Ah et du coup, je pense que l'eau en bas qui te tue, avec les contrôles un peu difficiles à dompter, je trouve que c'est un peu sadique  :^_^: 

Sinon je pensais pour un control scheme, j'ai l'impression que ce serait hyper maniable si tu glisses ton doigt sur la hauteur à gauche, et l'avion suit la position du doigt sur l'axe y (instantanément ou avec une vitesse max, c'est à tester). Et éventuellement tu fais une sorte de stick virtuel pour l'axe X (vu qu'on s'en sert moins souvent) mais qui fonctionnerait n'importe où sur la hauteur. En gros ton doigt se déplace beaucoup sur la hauteur, et peu sur droite/gauche. Faudrait que je fasse un proof of concept mais j'ai l'impression que ça pourrait bien marcher.

- - - Mise à jour - - -

Je viens de tester sur ma nexus 7 2012, ça tourne bien aussi avec de très légers ralentissements parfois.
C'est beaucoup mieux les contrôles sur une tablette, du coup j'ai pu aller un peu plus loin et je suis moins frustré.
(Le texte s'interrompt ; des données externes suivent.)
/-- **Incompressibility of the symbol of a divergence-free datum.** If `g ∈ Ḣ^{1/2}(ℝ³; ℂ³)`
represents the real, weakly divergence-free field `u₀ : ℝ³ → ℝ³` (`IsWeaklyDivFree`:
`∫ ⟪u₀, ∇θ⟫ = 0` for `θ ∈ C_c^∞`), then `∑ⱼ ξⱼ û₀(ξ)ⱼ = 0` for a.e. `ξ`, `û₀ = toLp (1/2) g`:
testing against a real `ψ ∈ C_c^∞`, `∑ⱼ ∫ (ξⱼψ) û₀ⱼ = ∑ⱼ ∫ 𝓕(ξⱼψ) u₀ⱼ = -(2πi)⁻¹ ∫ D(𝓕ψ)(u₀)`
(`Represents.integral_mul_toLp_apply_eq`, `fourier_coord_mul` = Grafakos Prop. 2.2.11 (10)),
which vanishes by the divergence-free condition applied to the Schwartz functions `Re 𝓕ψ`,
`Im 𝓕ψ` (`IsWeaklyDivFree.integral_fderiv_apply_eq_zero`, with `u₀ ∈ L³` by
`memLp_three_of_represents_complexify` and `𝓕ψ ∈ L^{3/2}`). This is the condition under which
the Leray symbol `Id − ξ⊗ξ/|ξ|²` acts as the identity on `û₀` (Lemarié-Rieusset 2016, (8.8)),
and which makes the frequency-localised pieces `φ(ξ) û₀(ξ)` of Rusin–Šverák 2011, §4 p. 6,
divergence free. Represented version of `IsWeaklyDivFree.sum_coord_mul_fourier_apply_eq_zero`
(`FujitaKatoLocal.lean`, `L²` fields). [folklore] -/
theorem _root_.Literature.Analysis.FunctionSpaces.HomSobolev.Represents.sum_coord_mul_toLp_apply_eq_zero
    (h : g.Represents (FunctionSpaces.EuclideanSpace.complexify ∘ u₀)) (hdiv : IsWeaklyDivFree u₀) :
    ∀ᵐ ξ : EuclideanSpace ℝ (Fin 3) ∂volume,
      ∑ j, ((ξ j : ℝ) : ℂ) * ((toLp (1 / 2 : ℝ) g : Lp (EuclideanSpace ℂ (Fin 3)) 2
        (FunctionSpaces.homSobolevMeasure (EuclideanSpace ℝ (Fin 3)) (1 / 2 : ℝ))) :
          EuclideanSpace ℝ (Fin 3) → EuclideanSpace ℂ (Fin 3)) ξ j = 0 := by
  classical
  -- the Hölder triple `(3/2, 3, 1)` (cf. `FunctionSpaces.holderTriple_threeHalves_three`, not
  -- imported here to keep the import closure small)
  haveI hHT : ENNReal.HolderTriple (3 / 2) 3 1 := by
    refine ⟨?_⟩
    have h1 : (3 / 2 : ℝ≥0∞)⁻¹ = 2 * 3⁻¹ := by
      rw [div_eq_mul_inv, ENNReal.mul_inv (Or.inl (by norm_num)) (Or.inl (by norm_num)), inv_inv,
        mul_comm]
    rw [h1, inv_one]
    calc (2 : ℝ≥0∞) * 3⁻¹ + 3⁻¹ = (2 + 1) * 3⁻¹ := by rw [add_mul, one_mul]
      _ = 3 * 3⁻¹ := by norm_num
      _ = 1 := ENNReal.mul_inv_cancel (by norm_num) (by norm_num)
  set G : EuclideanSpace ℝ (Fin 3) → EuclideanSpace ℂ (Fin 3) :=
    ((toLp (1 / 2 : ℝ) g : Lp (EuclideanSpace ℂ (Fin 3)) 2
        (FunctionSpaces.homSobolevMeasure (EuclideanSpace ℝ (Fin 3)) (1 / 2 : ℝ))) :
          EuclideanSpace ℝ (Fin 3) → EuclideanSpace ℂ (Fin 3)) with hG
  -- the real field is an `L³` field
  have hu₀3 : MemLp u₀ 3 volume := memLp_three_of_represents_complexify h
  have hu₀m : AEStronglyMeasurable u₀ volume := hu₀3.1
  -- the divergence symbol is locally integrable
  set D : EuclideanSpace ℝ (Fin 3) → ℂ := fun ξ => ∑ j, ((ξ j : ℝ) : ℂ) * G ξ j with hD
  have hDloc : LocallyIntegrable D volume := by
    refine locallyIntegrable_finsetSum _ fun j _ => ?_
    have h1 : LocallyIntegrable (fun ξ => G ξ j) volume := h.locallyIntegrable_toLp_apply j
    have h2 : Continuous fun ξ : EuclideanSpace ℝ (Fin 3) => ((ξ j : ℝ) : ℂ) :=
      Complex.continuous_ofReal.comp (PiLp.continuous_apply 2 _ j)
    have := (h1.locallyIntegrableOn univ).continuousOn_mul h2.continuousOn
      isOpen_univ.isLocallyClosed
    exact (locallyIntegrableOn_univ.1 this)
  refine ae_eq_zero_of_integral_contDiff_smul_eq_zero hDloc fun ψ hψ hψc => ?_
  -- the complex test function and its coordinate multiples
  have hψC : ContDiff ℝ (⊤ : ℕ∞) (fun ξ => (ψ ξ : ℂ)) := Complex.ofRealCLM.contDiff.comp hψ
  have hψCc : HasCompactSupport (fun ξ => (ψ ξ : ℂ)) := hψc.comp_left Complex.ofReal_zero
  set Ψ : 𝓢(EuclideanSpace ℝ (Fin 3), ℂ) := hψCc.toSchwartzMap hψC with hΨ
  have hΨ_apply : ∀ ξ, Ψ ξ = (ψ ξ : ℂ) := fun ξ => rfl
  have hφC : ∀ j, ContDiff ℝ (⊤ : ℕ∞) (fun ξ : EuclideanSpace ℝ (Fin 3) => ((ξ j : ℝ) : ℂ) * Ψ ξ) :=
    fun j => ((Complex.ofRealCLM.contDiff.comp
      ((EuclideanSpace.proj (𝕜 := ℝ) j).contDiff)).mul (Ψ.smooth ⊤))
  have hφCc : ∀ j, HasCompactSupport (fun ξ : EuclideanSpace ℝ (Fin 3) => ((ξ j : ℝ) : ℂ) * Ψ ξ) :=
    fun j => hψCc.mul_left
  set φ : Fin 3 → 𝓢(EuclideanSpace ℝ (Fin 3), ℂ) := fun j => (hφCc j).toSchwartzMap (hφC j) with hφ
  have hφ_apply : ∀ j ξ, φ j ξ = ((ξ j : ℝ) : ℂ) * Ψ ξ := fun j ξ => rfl
  -- Step 1: `∫ ψ • D = ∑ⱼ ∫ φⱼ Gⱼ`
  have hint : ∀ j, Integrable (fun ξ => φ j ξ * G ξ j) volume := fun j =>
    ((EuclideanSpace.proj (𝕜 := ℂ) j).integrable_comp (h.2.1 (φ j))).congr
      (Eventually.of_forall fun ξ => rfl)
  have step1 : ∫ ξ, ψ ξ • D ξ = ∑ j, ∫ ξ, φ j ξ * G ξ j := by
    rw [← integral_finsetSum _ fun j _ => hint j]
    refine integral_congr_ae (Eventually.of_forall fun ξ => ?_)
    simp only [hD, hφ_apply, hΨ_apply, Complex.real_smul, Finset.mul_sum]
    refine Finset.sum_congr rfl fun j _ => by ring
  -- Step 2: duality and the derivative of `Θ = 𝓕 Ψ`
  set Θ : 𝓢(EuclideanSpace ℝ (Fin 3), ℂ) := 𝓕 Ψ with hΘ
  have hΘcoe : (Θ : EuclideanSpace ℝ (Fin 3) → ℂ) = 𝓕 (Ψ : EuclideanSpace ℝ (Fin 3) → ℂ) := fourier_coe Ψ
  have hΘd : Differentiable ℝ (Θ : EuclideanSpace ℝ (Fin 3) → ℂ) := Θ.differentiable
  set c : ℂ := -(2 * π * Complex.I) with hcdef
  have step2 : ∀ j, ∫ ξ, φ j ξ * G ξ j =
      c⁻¹ * ∫ x, fderiv ℝ (Θ : EuclideanSpace ℝ (Fin 3) → ℂ) x (EuclideanSpace.single j 1) *
        ((u₀ x j : ℝ) : ℂ) := by
    intro j
    rw [hG, h.integral_mul_toLp_apply_eq (φ j) j, ← integral_const_mul]
    refine integral_congr_ae (Eventually.of_forall fun x => ?_)
    have h1 : 𝓕 (φ j : EuclideanSpace ℝ (Fin 3) → ℂ) x =
        c⁻¹ * fderiv ℝ (Θ : EuclideanSpace ℝ (Fin 3) → ℂ) x (EuclideanSpace.single j 1) := by
      rw [show ((φ j : 𝓢(EuclideanSpace ℝ (Fin 3), ℂ)) : EuclideanSpace ℝ (Fin 3) → ℂ) =
          fun ξ => ((ξ j : ℝ) : ℂ) * Ψ ξ from funext (hφ_apply j), fourier_coord_mul Ψ j x, hΘcoe]
    show 𝓕 (φ j : EuclideanSpace ℝ (Fin 3) → ℂ) x * ((u₀ x j : ℝ) : ℂ) = _
    rw [h1, mul_assoc]
  -- Step 3: sum over `j`: `∑ⱼ ∂ⱼΘ · u₀ⱼ = DΘ(u₀)`
  have hu₀j : ∀ j, MemLp (fun x => ((u₀ x j : ℝ) : ℂ)) 3 volume := fun j => by
    have := (EuclideanSpace.proj (𝕜 := ℂ) j).comp_memLp' (memLp_complexify_comp hu₀3)
    simpa [Function.comp_def, FunctionSpaces.EuclideanSpace.complexify_apply] using this
  have hintj : ∀ j, Integrable (fun x => fderiv ℝ (Θ : EuclideanSpace ℝ (Fin 3) → ℂ) x
      (EuclideanSpace.single j 1) * ((u₀ x j : ℝ) : ℂ)) volume := fun j => by
    have h1 : MemLp (fun x => fderiv ℝ (Θ : EuclideanSpace ℝ (Fin 3) → ℂ) x
        (EuclideanSpace.single j 1)) (3 / 2) volume :=
      (∂_{EuclideanSpace.single j (1 : ℝ)} Θ).memLp (3 / 2) volume
    exact h1.integrable_mul (hu₀j j)
  have hlin : ∀ x, fderiv ℝ (Θ : EuclideanSpace ℝ (Fin 3) → ℂ) x (u₀ x) =
      ∑ j, fderiv ℝ (Θ : EuclideanSpace ℝ (Fin 3) → ℂ) x (EuclideanSpace.single j 1) *
        ((u₀ x j : ℝ) : ℂ) := by
    intro x
    have hexp : u₀ x = ∑ j, (u₀ x j) • EuclideanSpace.single j (1 : ℝ) := by
      simpa using ((EuclideanSpace.basisFun (Fin 3) ℝ).sum_repr (u₀ x)).symm
    conv_lhs => rw [hexp]
    rw [map_sum]
    refine Finset.sum_congr rfl fun j _ => ?_
    rw [map_smul, Complex.real_smul, mul_comm]
  have hintD : Integrable (fun x => fderiv ℝ (Θ : EuclideanSpace ℝ (Fin 3) → ℂ) x (u₀ x)) volume := by
    simp_rw [hlin]
    exact integrable_finsetSum _ fun j _ => hintj j
  have step3 : ∑ j, ∫ ξ, φ j ξ * G ξ j =
      c⁻¹ * ∫ x, fderiv ℝ (Θ : EuclideanSpace ℝ (Fin 3) → ℂ) x (u₀ x) := by
    simp_rw [step2, ← Finset.mul_sum, hlin]
    rw [integral_finsetSum _ fun j _ => hintj j]
  -- Step 4: `∫ DΘ(u₀) = 0` from the weak divergence-free condition, real and imaginary parts
  set θ₁ : EuclideanSpace ℝ (Fin 3) → ℝ := fun x => (Θ x).re with hθ₁
  set θ₂ : EuclideanSpace ℝ (Fin 3) → ℝ := fun x => (Θ x).im with hθ₂
  have hθ₁s : ContDiff ℝ (⊤ : ℕ∞) θ₁ := Complex.reCLM.contDiff.comp (Θ.smooth ⊤)
  have hθ₂s : ContDiff ℝ (⊤ : ℕ∞) θ₂ := Complex.imCLM.contDiff.comp (Θ.smooth ⊤)
  have hD₁ : ∀ x m, fderiv ℝ θ₁ x m = (fderiv ℝ (Θ : EuclideanSpace ℝ (Fin 3) → ℂ) x m).re := by
    intro x m
    have h := (Complex.reCLM.hasFDerivAt.comp x (hΘd x).hasFDerivAt).fderiv
    rw [show θ₁ = (Complex.reCLM : ℂ → ℝ) ∘ (Θ : EuclideanSpace ℝ (Fin 3) → ℂ) from rfl, h]
    rfl
  have hD₂ : ∀ x m, fderiv ℝ θ₂ x m = (fderiv ℝ (Θ : EuclideanSpace ℝ (Fin 3) → ℂ) x m).im := by
    intro x m
    have h := (Complex.imCLM.hasFDerivAt.comp x (hΘd x).hasFDerivAt).fderiv
    rw [show θ₂ = (Complex.imCLM : ℂ → ℝ) ∘ (Θ : EuclideanSpace ℝ (Fin 3) → ℂ) from rfl, h]
    rfl
  have h1₁ : Integrable (fun x => fderiv ℝ θ₁ x (u₀ x)) volume := by
    simp_rw [hD₁]; exact hintD.re
  have h1₂ : Integrable (fun x => fderiv ℝ θ₂ x (u₀ x)) volume := by
    simp_rw [hD₂]; exact hintD.im
  have hnorm : Integrable (fun x => ‖(Θ : EuclideanSpace ℝ (Fin 3) → ℂ) x‖ * ‖u₀ x‖) volume :=
    (Θ.memLp (3 / 2) volume).norm.integrable_mul hu₀3.norm
  have h2₁ : Integrable (fun x => θ₁ x • u₀ x) volume := by
    refine hnorm.mono' ((Complex.continuous_re.comp Θ.continuous).aestronglyMeasurable.smul hu₀m)
      (Eventually.of_forall fun x => ?_)
    rw [norm_smul]
    gcongr
    exact Complex.abs_re_le_norm _
  have h2₂ : Integrable (fun x => θ₂ x • u₀ x) volume := by
    refine hnorm.mono' ((Complex.continuous_im.comp Θ.continuous).aestronglyMeasurable.smul hu₀m)
      (Eventually.of_forall fun x => ?_)
    rw [norm_smul]
    gcongr
    exact Complex.abs_im_le_norm _
  have hI₁ : ∫ x, fderiv ℝ θ₁ x (u₀ x) = 0 := hdiv.integral_fderiv_apply_eq_zero hu₀m hθ₁s h1₁ h2₁
  have hI₂ : ∫ x, fderiv ℝ θ₂ x (u₀ x) = 0 := hdiv.integral_fderiv_apply_eq_zero hu₀m hθ₂s h1₂ h2₂
  have step4 : ∫ x, fderiv ℝ (Θ : EuclideanSpace ℝ (Fin 3) → ℂ) x (u₀ x) = 0 := by
    have hsplit : ∀ x, fderiv ℝ (Θ : EuclideanSpace ℝ (Fin 3) → ℂ) x (u₀ x) =
        ((fderiv ℝ θ₁ x (u₀ x) : ℝ) : ℂ) + ((fderiv ℝ θ₂ x (u₀ x) : ℝ) : ℂ) * Complex.I := by
      intro x
      rw [hD₁, hD₂, Complex.re_add_im]
    simp_rw [hsplit]
    rw [integral_add h1₁.ofReal (h1₂.ofReal.mul_const _), integral_mul_const, integral_complex_ofReal,
      integral_complex_ofReal, hI₁, hI₂]
    simp
  rw [step1, step3, step4, mul_zero]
Je me tape 10 heures d'avion demain donc je pourrai y passer un peu plus de temps.

----------


## Grhyll

Yeah merci :D

Pour les contrôles, le premier mode dont tu parles (stick flottant) est disponible :P Si tu vas dans les options, tu peux le choisir !
Le second dont tu parles, un mec d'un site de shoot-them-up m'a fait à peu près la même suggestion, et si update il y a, je rajouterai très probablement un mode de contrôle de ce genre. 
Ca a été beaucoup de boulot pour essayer de trouver un bon compromis, je crois qu'il n'y a pas de solution parfaite sur mobile :/ Par exemple tu parles d'inertie, mais j'ai totalement retiré toute l'inertie, donc c'est un autre paramètre qui doit te gêner, potentiellement la vitesse maximale assez basse. La suggestion qui se rapproche de la tienne, c'est d'avoir simplement l'avion qui suit le mouvement du doigt à partir du moment où il a été posé sur l'écran : le doigt monte, l'avion monte, etc... Ca permet d'être plus précis, mais je ne pourrais pas trop conserver la notion de vitesse max avec un modèle de déplacement comme ça, et ça pourrait fausser un peu la difficulté :/ 
Le stick, je pense qu'il y a une bonne part d'habitude. Ca ne sera jamais aussi précis qu'un bon gamepad, c'est clair, mais on s'améliore quand même assez vite !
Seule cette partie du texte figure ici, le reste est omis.